Моссберг собрался ответить, но дверь бесшумно открылась. Один из молодых помощников Конджерса из отдела паблисити зашел в комнату, положил перед своим шефом листок бумаги текстом вниз и удалился.

Пока Моссберг отвечал президенту, Конджерс перевернул листок и поднес его к глазам, чтобы прочитать отпечатанное сообщение. Затем он передал листок президенту. В конце концов его прочитали все представители компании.

— Я нахожусь здесь, джентльмены, — сказал Моссберг, — потому что мой клиент считает, что статья в «Лайфе» способна нанести вред его карьере, его имиджу. Материал обвиняет Джока Финли в совершении серьезного морального преступления. Он является клеветническим и опасным в профессиональном и личном аспектах. Поэтому в настоящий момент составляется иск с требованием ареста тиража. Он будет представлен в суд в течение двадцати четырех часов. Ответчиками станут «Лайф» и автор фотоочерка Рассел Мэннинг.

— Мы считаем, что это будет ужасной ошибкой! — предупредил президент.

— А мы — нет, — убежденно сказал Моссберг.

— И мы никоим образом не можем переубедить вашего клиента?

— Нет! — выпалил Джок.

— Нет, — более мирно повторил Моссберг. — Если вы не убедите «Лайф» изъять этот номер.

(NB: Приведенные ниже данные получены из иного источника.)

import Summits.KontsevichZagierPeriods.KontsevichZagierPeriods.Theorems.RootDecompRelativeModAbsoluteEvenCircleP7

/-! # `RootDecompRelativeModAbsoluteEvenCircleP8` — part 8/10 of the mechanical ≤400-line split of `evB_src3.lean` (sha256 9b9fc462830f2800…)
Source: decomp-kz lens-3 g14 EvenCircle.lean FINAL @ba0f3b57 §K0–§K12 (land/EvenCircleB @954ab641, lint-fixed, §K12 re-pointed at the landed CircleSplit names; critic CLEARED g7-2 l.1388: evenCircleCellClose_holds); --supports stmt-KontsevichZagierPeriods-30572.
Split by census-1 g10 `gen/splitlean.py`: scopes re-opened with their `open`/`variable`/`set_option` context; mathematics and declaration order unchanged. -/

noncomputable section
open Set MeasureTheory
open Literature.NumberTheory.Transcendental Literature.ModelTheory.ExponentialFields
namespace Summit.KontsevichZagierPeriods.RootDecompRelativeModAbsolute.Rung30571.RegularisedLogLayer.CylLog.Leaf.G13
namespace AngleFold

/-- **Cell fold (even circle kernels).**  On a bounded open `ℚ`-sa `G ⊆ ℝ¹` with the pointwise data, an honest even-circle
family plus its base rep sums to a relation: smooth locus, interval cells with constant derivative signs / sides of `1`, then
`interval_fold_even`. -/
theorem cell_fold_even {G : Set (Fin 1 → ℝ)} (hG : IsSemialgebraic ℚ G) (_hGo : IsOpen G)
    (hGb : BddBelow (bpt ⁻¹' G)) (hGa : BddAbove (bpt ⁻¹' G)) {l : ℕ} (nn : Fin l → ℕ) {p u : Fin l → (Fin 1 → ℝ) → ℝ}
    (hp : ∀ j, IsSemialgebraicFunOn ℚ G (p j)) (hu : ∀ j, IsSemialgebraicFunOn ℚ G (u j))
    (hu0 : ∀ j, ∀ x ∈ G, 0 ≤ u j x)
    (A : Fin l → KZ.IntegralRep 2) (hAd : ∀ j, (A j).domain = KZlog.band G (fun _ => 0) (u j))
    (hAi : ∀ j, EqOn (A j).integrand (fun z => p j (Fin.init z) * gk (nn j) (z (Fin.last 1))) (A j).domain)
    (hint : ∀ j, IntegrableOn (fun x => p j x * Gn (nn j) (u j x)) G)
    (A₀ : KZ.IntegralRep 1) (hA₀d : A₀.domain = G) {a₀ : (Fin 1 → ℝ) → ℝ} (hA₀i : EqOn A₀.integrand a₀ G)
    (hzero : ∀ x ∈ G, a₀ x + ∑ j, p j x * Qk (nn j) (u j x) = 0)
    {S : ℕ} (f' : Fin S → Fin l → ℤ) (m : Fin S → ℚ) (q' : Fin S → (Fin 1 → ℝ) → ℝ)
    (hrel : ∀ s, ∀ x ∈ G, ∑ j, (f' s j : ℝ) * Real.arctan (u j x) = (m s : ℝ) * Real.pi)
    (hbud : ∀ x ∈ G, ∑ s, q' s x * (m s : ℝ) = 0)
    (hpq : ∀ j, ∀ x ∈ G, (-1) ^ (nn j) * p j x = ∑ s, q' s x * (f' s j : ℝ)) :
    KZ.of A₀ + ∑ j, KZ.of (A j) ∈ KZ.relations := by
  classical
  -- the smooth locus
  obtain ⟨G₁, hG₁G, hG₁o, hG₁, husm, hn₁⟩ := exists_open_smooth_subset hG u hu
  obtain ⟨G₀, hG₀G₁, hG₀o, hG₀, hpsm, hn₀⟩ :=
    exists_open_smooth_subset hG₁ p fun j => (hp j).mono hG₁G hG₁
  have hG₀G : G₀ ⊆ G := hG₀G₁.trans hG₁G
  have hud : ∀ j, ∀ x ∈ G₀, DifferentiableAt ℝ (u j) x := fun j x hx =>
    (((husm j).mono hG₀G₁).differentiableOn (by simp)).differentiableAt (hG₀o.mem_nhds hx)
  have hpc : ∀ j, ContinuousOn (p j) G₀ := fun j => (hpsm j).continuousOn
  have hu₀ : ∀ j, IsSemialgebraicFunOn ℚ G₀ (u j) := fun j => (hu j).mono hG₀G hG₀
  have hp₀ : ∀ j, IsSemialgebraicFunOn ℚ G₀ (p j) := fun j => (hp j).mono hG₀G hG₀
  have hdus : ∀ j, IsSemialgebraicFunOn ℚ G₀ (du (u j)) := fun j =>
    IsSemialgebraicFunOn.fderiv_apply_single hG₀o (hu₀ j) (hud j) 0
  have hnull : volume (G \ ⋃ _e : Fin 1, G₀) = 0 := by
    rw [Set.iUnion_const]
    refine measure_mono_null (fun x hx => ?_) (measure_union_null hn₁ hn₀)
    by_cases h1 : x ∈ G₁
    · exact Or.inr ⟨h1, hx.2⟩
    · exact Or.inl ⟨hx.1, h1⟩
  refine loc₀ u hu A hAd A₀ hA₀d (fun _ : Fin 1 => G₀) (fun _ => hG₀) (fun _ => hG₀G)
    (fun e e' h => (h (Subsingleton.elim _ _)).elim) hnull fun _ A' A₀' hA'd hA'i hA₀'d hA₀'i => ?_
  -- sign cells
  have hneg : ∀ j, IsSemialgebraicFunOn ℚ G₀ (fun x => -du (u j) x) := fun j => (hdus j).neg
  have hum1 : ∀ j, IsSemialgebraicFunOn ℚ G₀ (fun x => u j x - 1) := fun j =>
    IsSemialgebraicFunOn.sub_holds (hu₀ j) (saConst_one hG₀)
  set Z : Fin l ⊕ (Fin l ⊕ Fin l) → Set (Fin 1 → ℝ) :=
    Sum.elim (fun j => {x | x ∈ G₀ ∧ du (u j) x < 0})
      (Sum.elim (fun j => {x | x ∈ G₀ ∧ -du (u j) x < 0}) (fun j => {x | x ∈ G₀ ∧ u j x - 1 < 0}))
    with hZdef
  have hZ : ∀ i, IsSemialgebraic ℚ (Z i) := by
    intro i
    rcases i with j | j | j
    · exact (hdus j).isSemialgebraic_sep_neg
    · exact (hneg j).isSemialgebraic_sep_neg
    · exact (hum1 j).isSemialgebraic_sep_neg
  obtain ⟨B, T, hT, hTdisj, hTnull, hTZ⟩ := interval_cells hG₀ Z hZ
  refine loc₀ u hu₀ A' hA'd A₀' hA₀'d T (fun b => (hT b).1) (fun b => (hT b).2.2.2) hTdisj hTnull
    fun b A₁ A₀₁ hA₁d hA₁i hA₀₁d hA₀₁i => ?_
  have hTG : T b ⊆ G₀ := (hT b).2.2.2
  have hsgn : ∀ j, (∀ x ∈ T b, du (u j) x = 0) ∨ (∀ x ∈ T b, du (u j) x < 0) ∨ (∀ x ∈ T b, 0 < du (u j) x) := by
    intro j
    rcases hTZ b (Sum.inl j) with h | h
    · exact Or.inr (Or.inl fun x hx => (h hx).2)
    · rcases hTZ b (Sum.inr (Sum.inl j)) with h' | h'
      · refine Or.inr (Or.inr fun x hx => ?_)
        have h2 : -du (u j) x < 0 := (h' hx).2
        linarith
      · refine Or.inl fun x hx => ?_
        have h1 : ¬ du (u j) x < 0 := fun hlt => Set.disjoint_left.1 h hx ⟨hTG hx, hlt⟩
        have h2 : ¬ -du (u j) x < 0 := fun hlt => Set.disjoint_left.1 h' hx ⟨hTG hx, hlt⟩
        push Not at h1 h2
        linarith
  have hone : ∀ j, (∀ x ∈ T b, u j x ≤ 1) ∨ (∀ x ∈ T b, 1 ≤ u j x) := by
    intro j
    rcases hTZ b (Sum.inr (Sum.inr j)) with h | h
    · refine Or.inl fun x hx => ?_
      have h2 : u j x - 1 < 0 := (h hx).2
      linarith
    · refine Or.inr fun x hx => ?_
      have h1 : ¬ u j x - 1 < 0 := fun hlt => Set.disjoint_left.1 h hx ⟨hTG hx, hlt⟩
      push Not at h1
      linarith
  have hA₁i' : ∀ j, EqOn (A₁ j).integrand (fun z => p j (Fin.init z) * gk (nn j) (z (Fin.last 1)))
      (A₁ j).domain := fun j z hz => by
    rw [hA₁i j, hA'i j]
    exact hAi j (by rw [hAd j]; rw [hA₁d j] at hz; exact ⟨hG₀G (hTG hz.1), hz.2⟩)
  have hA₀₁i' : EqOn A₀₁.integrand a₀ (T b) := by
    rw [hA₀₁i, hA₀'i]
    exact hA₀i.mono (hTG.trans hG₀G)
  have hTGpre : bpt ⁻¹' T b ⊆ bpt ⁻¹' G := preimage_mono (hTG.trans hG₀G)
  exact interval_fold_even (hT b).1 (hT b).2.1 (ordConv_of_convex (hT b).2.2.1) (hGb.mono hTGpre) (hGa.mono hTGpre) nn
    (fun j => (hp₀ j).mono hTG (hT b).1)
    (fun j => (hu₀ j).mono hTG (hT b).1) (fun j x hx => hu0 j x (hG₀G (hTG hx))) (fun j x hx => hud j x (hTG hx))
    hsgn hone (fun j => (hpc j).mono hTG) A₁ hA₁d hA₁i' (fun j => (hint j).mono_set (hTG.trans hG₀G))
    A₀₁ hA₀₁d hA₀₁i' (fun x hx => hzero x (hG₀G (hTG hx))) f' m q'
    (fun s x hx => hrel s x (hG₀G (hTG hx))) (fun x hx => hbud x (hG₀G (hTG hx)))
    (fun j x hx => hpq j x (hG₀G (hTG hx)))

/-! ### §K10 From the residual's raw data to the engine: the rational/transcendental fibre coefficients, the per-index
scaling `s = √κ_i(x)·θ` (rule 2), the base rep, and the MAIN THEOREM for bounded `E`. -/

/-- Local copy of `CircleSplit.sqPoly` (same body): rational part of `∫₀¹ θ^{2j+r}/(1+θ²κ) dθ`. -/
def sqPolyK (r : ℕ) : ℕ → ℝ → ℝ
  | 0, _ => 0
  | j + 1, κ => (1 / (((2 * j + r : ℕ) : ℝ) + 1) - sqPolyK r j κ) / κ

/-- Local copy of `CircleSplit.sqTrans` (same body): transcendental coefficient of `∫₀¹ θ^{2j+r}/(1+θ²κ) dθ`. -/
def sqTransK (r : ℕ) : ℕ → ℝ → ℝ
  | 0, _ => if r = 0 then 1 else 1 / 2
  | j + 1, κ => -sqTransK r j κ / κ

/-- Auxiliary step `Qk_eq_sqPolyK` (§K10): Qk eq sq Poly K. [bookkeeping] -/
theorem Qk_eq_sqPolyK (n : ℕ) {u : ℝ} (hu : 0 < u) : Qk n u = u ^ (2 * n + 1) * sqPolyK 0 n (u ^ 2) := by
  induction n with
  | zero => simp [Qk, sqPolyK]
  | succ k ih =>
    simp only [Qk, sqPolyK, ih]
    have hu0 : u ≠ 0 := hu.ne'
    field_simp
    push_cast
    ring

/-- Auxiliary step `sqTransK_zero_sq` (§K10): sq Trans K zero sq. [bookkeeping] -/
theorem sqTransK_zero_sq (n : ℕ) {u : ℝ} (hu : 0 < u) : sqTransK 0 n (u ^ 2) = (-1) ^ n / u ^ (2 * n) := by
  induction n with
  | zero => simp [sqTransK]
  | succ k ih =>
    simp only [sqTransK, ih]
    have hu0 : u ≠ 0 := hu.ne'
    field_simp
    ring

/-- **Per-index scaling** `s = u(x)·θ` (rule 2): `⟦E × (0,1); c θ^{2n}/(1+θ²u²)⟧ = ⟦band E 0 u; (c/u^{2n+1}) g_n⟧` in `𝒫_KZ`. -/
theorem scale_piece {E : Set (Fin 1 → ℝ)} (hE : IsSemialgebraic ℚ E) (n : ℕ) {c u : (Fin 1 → ℝ) → ℝ}
    (hc : IsSemialgebraicFunOn ℚ E c) (hu : IsSemialgebraicFunOn ℚ E u) (hu0 : ∀ x ∈ E, 0 < u x)
    (hud : ∀ x ∈ E, DifferentiableAt ℝ u x)
    (B : KZ.IntegralRep 2) (hBd : B.domain = {z : Fin 2 → ℝ | Fin.init z ∈ E ∧ z (Fin.last 1) ∈ Ioo (0:ℝ) 1})
    (hBi : EqOn B.integrand
      (fun z => c (Fin.init z) * (z (Fin.last 1) ^ (2 * n) / (1 + z (Fin.last 1) ^ 2 * u (Fin.init z) ^ 2))) B.domain)
    (hint : IntegrableOn (fun x => c x / u x ^ (2 * n + 1) * Gn n (u x)) E) :
    ∃ A : KZ.IntegralRep 2, A.domain = KZlog.band E (fun _ => 0) u ∧
      A.integrand = (fun z => c (Fin.init z) / u (Fin.init z) ^ (2 * n + 1) * gk n (z (Fin.last 1))) ∧
      cl B = cl A := by
  have hEm : MeasurableSet E := IsSemialgebraic.measurableSet_holds hE
  have hp : IsSemialgebraicFunOn ℚ E (fun x => c x / u x ^ (2 * n + 1)) :=
    IsSemialgebraicFunOn.div hc (hu.fun_pow _) fun x hx => pow_ne_zero _ (hu0 x hx).ne'
  let A : KZ.IntegralRep 2 := circRep hE hu hp n (fun x hx => (hu0 x hx).le) hint
  refine ⟨A, rfl, rfl, ?_⟩
  have hAd : A.domain = KZlog.band E (fun _ => 0) u := rfl
  have hD : ∀ z, z ∈ B.domain ↔ Fin.init z ∈ E ∧ 0 < z (Fin.last 1) ∧ z (Fin.last 1) < 1 := fun z => by
    rw [hBd]; exact ⟨fun h => ⟨h.1, h.2.1, h.2.2⟩, fun h => ⟨h.1, h.2.1, h.2.2⟩⟩
  have hBm : MeasurableSet B.domain := IsSemialgebraic.measurableSet_holds B.isSemialgebraic_domain
  -- the open band `P`
  set P : Set (Fin 2 → ℝ) := {w | Fin.init w ∈ E ∧ 0 < w (Fin.last 1) ∧ w (Fin.last 1) < u (Fin.init w)} with hP
  have hB' : IsSemialgebraic ℚ {w : Fin 2 → ℝ | Fin.init w ∈ E} := isSemialgebraic_initMem hE
  have hPsa : IsSemialgebraic ℚ P := by
    have hl : IsSemialgebraicFunOn ℚ {w : Fin 2 → ℝ | Fin.init w ∈ E} (fun w => w (Fin.last 1)) :=
      Literature.NumberTheory.Transcendental.isSemialgebraicFunOn_apply hB' (Fin.last 1)
    have hs1 : IsSemialgebraicFunOn ℚ {w : Fin 2 → ℝ | Fin.init w ∈ E} (fun w => -w (Fin.last 1)) := hl.neg
    have hs2 : IsSemialgebraicFunOn ℚ {w : Fin 2 → ℝ | Fin.init w ∈ E} (fun w => w (Fin.last 1) - u (Fin.init w)) :=
      IsSemialgebraicFunOn.sub_holds hl hu.comp_init
    have h1 := hs1.isSemialgebraic_sep_neg
    have h2 := hs2.isSemialgebraic_sep_neg
    have hPeq : P = {w | w ∈ {w : Fin 2 → ℝ | Fin.init w ∈ E} ∧ (fun w => -w (Fin.last 1)) w < 0} ∩
        {w | w ∈ {w : Fin 2 → ℝ | Fin.init w ∈ E} ∧ (fun w => w (Fin.last 1) - u (Fin.init w)) w < 0} := by
      ext w
      simp only [hP, mem_setOf_eq, mem_inter_iff]
      constructor
      · rintro ⟨hx, h1, h2⟩; exact ⟨⟨hx, by linarith⟩, ⟨hx, by linarith⟩⟩
      · rintro ⟨⟨hx, h1⟩, ⟨_, h2⟩⟩; exact ⟨hx, by linarith, by linarith⟩
    rw [hPeq]
    exact h1.inter h2
  have hPA : P ⊆ A.domain := fun w hw => by rw [hAd]; exact ⟨hw.1, hw.2.1.le, hw.2.2.le⟩
  have hvol : volume (A.domain \ P) = 0 := by
    refine measure_mono_null (fun w hw => ?_)
      (measure_union_null (KZ.volume_setOf_last_eq_zero (n := 1) (0:ℝ)) (KZ.volume_graph_eq_zero hu))
    obtain ⟨hw, hnot⟩ := hw
    rw [hAd] at hw
    obtain ⟨hx, h0, hle⟩ := hw
    by_cases h0' : w (Fin.last 1) = 0
    · exact Or.inl h0'
    · right
      refine ⟨hx, le_antisymm hle ?_⟩
      by_contra hlt
      push Not at hlt
      exact hnot ⟨hx, lt_of_le_of_ne h0 (Ne.symm h0'), hlt⟩
  have r2 : KZ.of A - KZ.of (A.restrict _ hPsa hPA) ∈ KZ.relations := A.of_sub_of_restrict_mem_relations hPsa hPA hvol
  -- the substitution `s = u(x) θ`
  set ψ : (Fin 2 → ℝ) → ℝ := fun z => u (Fin.init z) * z (Fin.last 1) with hψ
  set ψs : (Fin 2 → ℝ) → ℝ := fun z => u (Fin.init z) with hψs
  have hBE : B.domain ⊆ {w : Fin 2 → ℝ | Fin.init w ∈ E} := fun z hz => ((hD z).1 hz).1
  have hψsa : IsSemialgebraicFunOn ℚ B.domain ψ :=
    ((hu.comp_init.mono hBE B.isSemialgebraic_domain).mul_holds
      (Literature.NumberTheory.Transcendental.isSemialgebraicFunOn_apply B.isSemialgebraic_domain (Fin.last 1)))
  have hψd : ∀ z ∈ B.domain, DifferentiableAt ℝ ψ z := fun z hz => by
    have h1 : DifferentiableAt ℝ (fun z : Fin 2 → ℝ => Fin.init z) z :=
      differentiableAt_pi.2 fun i => differentiableAt_apply (Fin.castSucc i) z
    exact ((hud _ ((hD z).1 hz).1).comp z h1).mul (differentiableAt_apply (Fin.last 1) z)
  have hψs' : ∀ z ∈ B.domain, HasDerivAt (fun t : ℝ => ψ (Fin.snoc (Fin.init z) t)) (ψs z) (z (Fin.last 1)) :=
    fun z _ => by
    have hfun : (fun t : ℝ => ψ (Fin.snoc (Fin.init z) t)) = fun t => u (Fin.init z) * t := by
      funext t; simp only [hψ, Fin.init_snoc, Fin.snoc_last]
    rw [hfun]
    simpa using (hasDerivAt_id (z (Fin.last 1))).const_mul (u (Fin.init z))
  have hinj : ∀ z₁ ∈ B.domain, ∀ z₂ ∈ B.domain, Fin.init z₁ = Fin.init z₂ → ψ z₁ = ψ z₂ →
      z₁ (Fin.last 1) = z₂ (Fin.last 1) := fun z₁ h₁ z₂ _ hi he => by
    have hu1 : u (Fin.init z₁) ≠ 0 := (hu0 _ ((hD z₁).1 h₁).1).ne'
    have he' : u (Fin.init z₁) * z₁ (Fin.last 1) = u (Fin.init z₁) * z₂ (Fin.last 1) := by
      have := he; simp only [hψ] at this; rw [hi] at this ⊢; exact this
    exact mul_left_cancel₀ hu1 he'
  have himage : substMap ψ '' B.domain = P := by
    ext w
    constructor
    · rintro ⟨z, hz, rfl⟩
      obtain ⟨hx, h0, h1⟩ := (hD z).1 hz
      have hux := hu0 _ hx
      refine ⟨by rw [init_substMap]; exact hx, by rw [substMap_last]; exact mul_pos hux h0, ?_⟩
      rw [substMap_last, init_substMap]
      exact mul_lt_of_lt_one_right hux h1
    · rintro ⟨hx, h0, h1⟩
      have hux := hu0 _ hx
      refine ⟨Fin.snoc (Fin.init w) (w (Fin.last 1) / u (Fin.init w)), (hD _).2 ⟨by rw [Fin.init_snoc]; exact hx,
        by rw [Fin.snoc_last]; exact div_pos h0 hux, by rw [Fin.snoc_last]; exact (div_lt_one hux).2 h1⟩, ?_⟩
      rw [substMap_apply, Fin.init_snoc]
      simp only [hψ, Fin.init_snoc, Fin.snoc_last]
      rw [mul_div_cancel₀ _ hux.ne', Fin.snoc_init_self]
  have r1 : KZ.of B - KZ.of (A.restrict _ hPsa hPA) ∈ KZ.relations := by
    refine of_sub_of_mem_relations_of_subst ψ ψs B (A.restrict _ hPsa hPA) hψsa hψd hψs' hinj himage.symm
      fun z hz => ?_
    obtain ⟨hx, h0, h1⟩ := (hD z).1 hz
    have hux := hu0 _ hx
    rw [hBi hz]
    show c (Fin.init z) * (z (Fin.last 1) ^ (2 * n) / (1 + z (Fin.last 1) ^ 2 * u (Fin.init z) ^ 2)) =
      c (Fin.init (substMap ψ z)) / u (Fin.init (substMap ψ z)) ^ (2 * n + 1) * gk n (substMap ψ z (Fin.last 1)) * |ψs z|
    rw [init_substMap, substMap_last]
    simp only [hψ, hψs, gk]
    rw [abs_of_pos hux, mul_pow, pow_succ]
    have hun : u (Fin.init z) ^ (2 * n) ≠ 0 := pow_ne_zero _ hux.ne'
    field_simp
    ring
  show mk (KZ.of B) = mk (KZ.of A)
  rw [mk_sub_eq r1, ← mk_sub_eq r2]

end AngleFold
end Summit.KontsevichZagierPeriods.RootDecompRelativeModAbsolute.Rung30571.RegularisedLogLayer.CylLog.Leaf.G13
end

Записка дошла до Нейштадта. Невысокий темноволосый человек, который, казалось, состоял из двух половин — туловища и головы, впервые подался вперед. Он взял листок, прочитал текст и сложил бумажку вдвое. Сидевший рядом с ним Марти Уайт едва сдержал желание попросить, чтобы ему дали взглянуть на нее.

— Мы не можем убедить «Лайф» изъять номер, — сказал президент. — Никто не может это сделать.

Моссберг показал жестом, что его попытка избежать подачи иска оказалась безрезультатной.

— Плохо, — сказал президент. — Это погубит все наши планы! Все!

— Мне жаль, что это помешает заключению договора о слиянии, — не удержался Джок.

— А, это, — смутился президент. — Я имел в виду другое. Мы хотели предложить вам контракт на три картины. Две — с бюджетом в пять миллионов и одна — с бюджетом до десяти миллионов. Вы получили бы долю прибыли.

Джоку Финли стало ясно, какая серьезная подготовка предшествовала этому совещанию. Марти и президент продумали каждую его фразу. Ему предлагали взятку! Отступные! И Марти участвовал в этом!

— Вы делаете предложение? — невозмутимо спросил Моссберг. — Оно зависит от готовности моего клиента отказаться от иска?

Джок ждал ответа. Как можно еще назвать взятку, если не хочешь произносить это слово?

— Мы делаем предложение, — ответил президент. — Вез всяких условий. Мы так ценим талант этого молодого человека, что хотим работать с ним при любых обстоятельствах. Невзирая на любые иски, статьи и слухи. Если он считает их клеветническим, то мы — нет.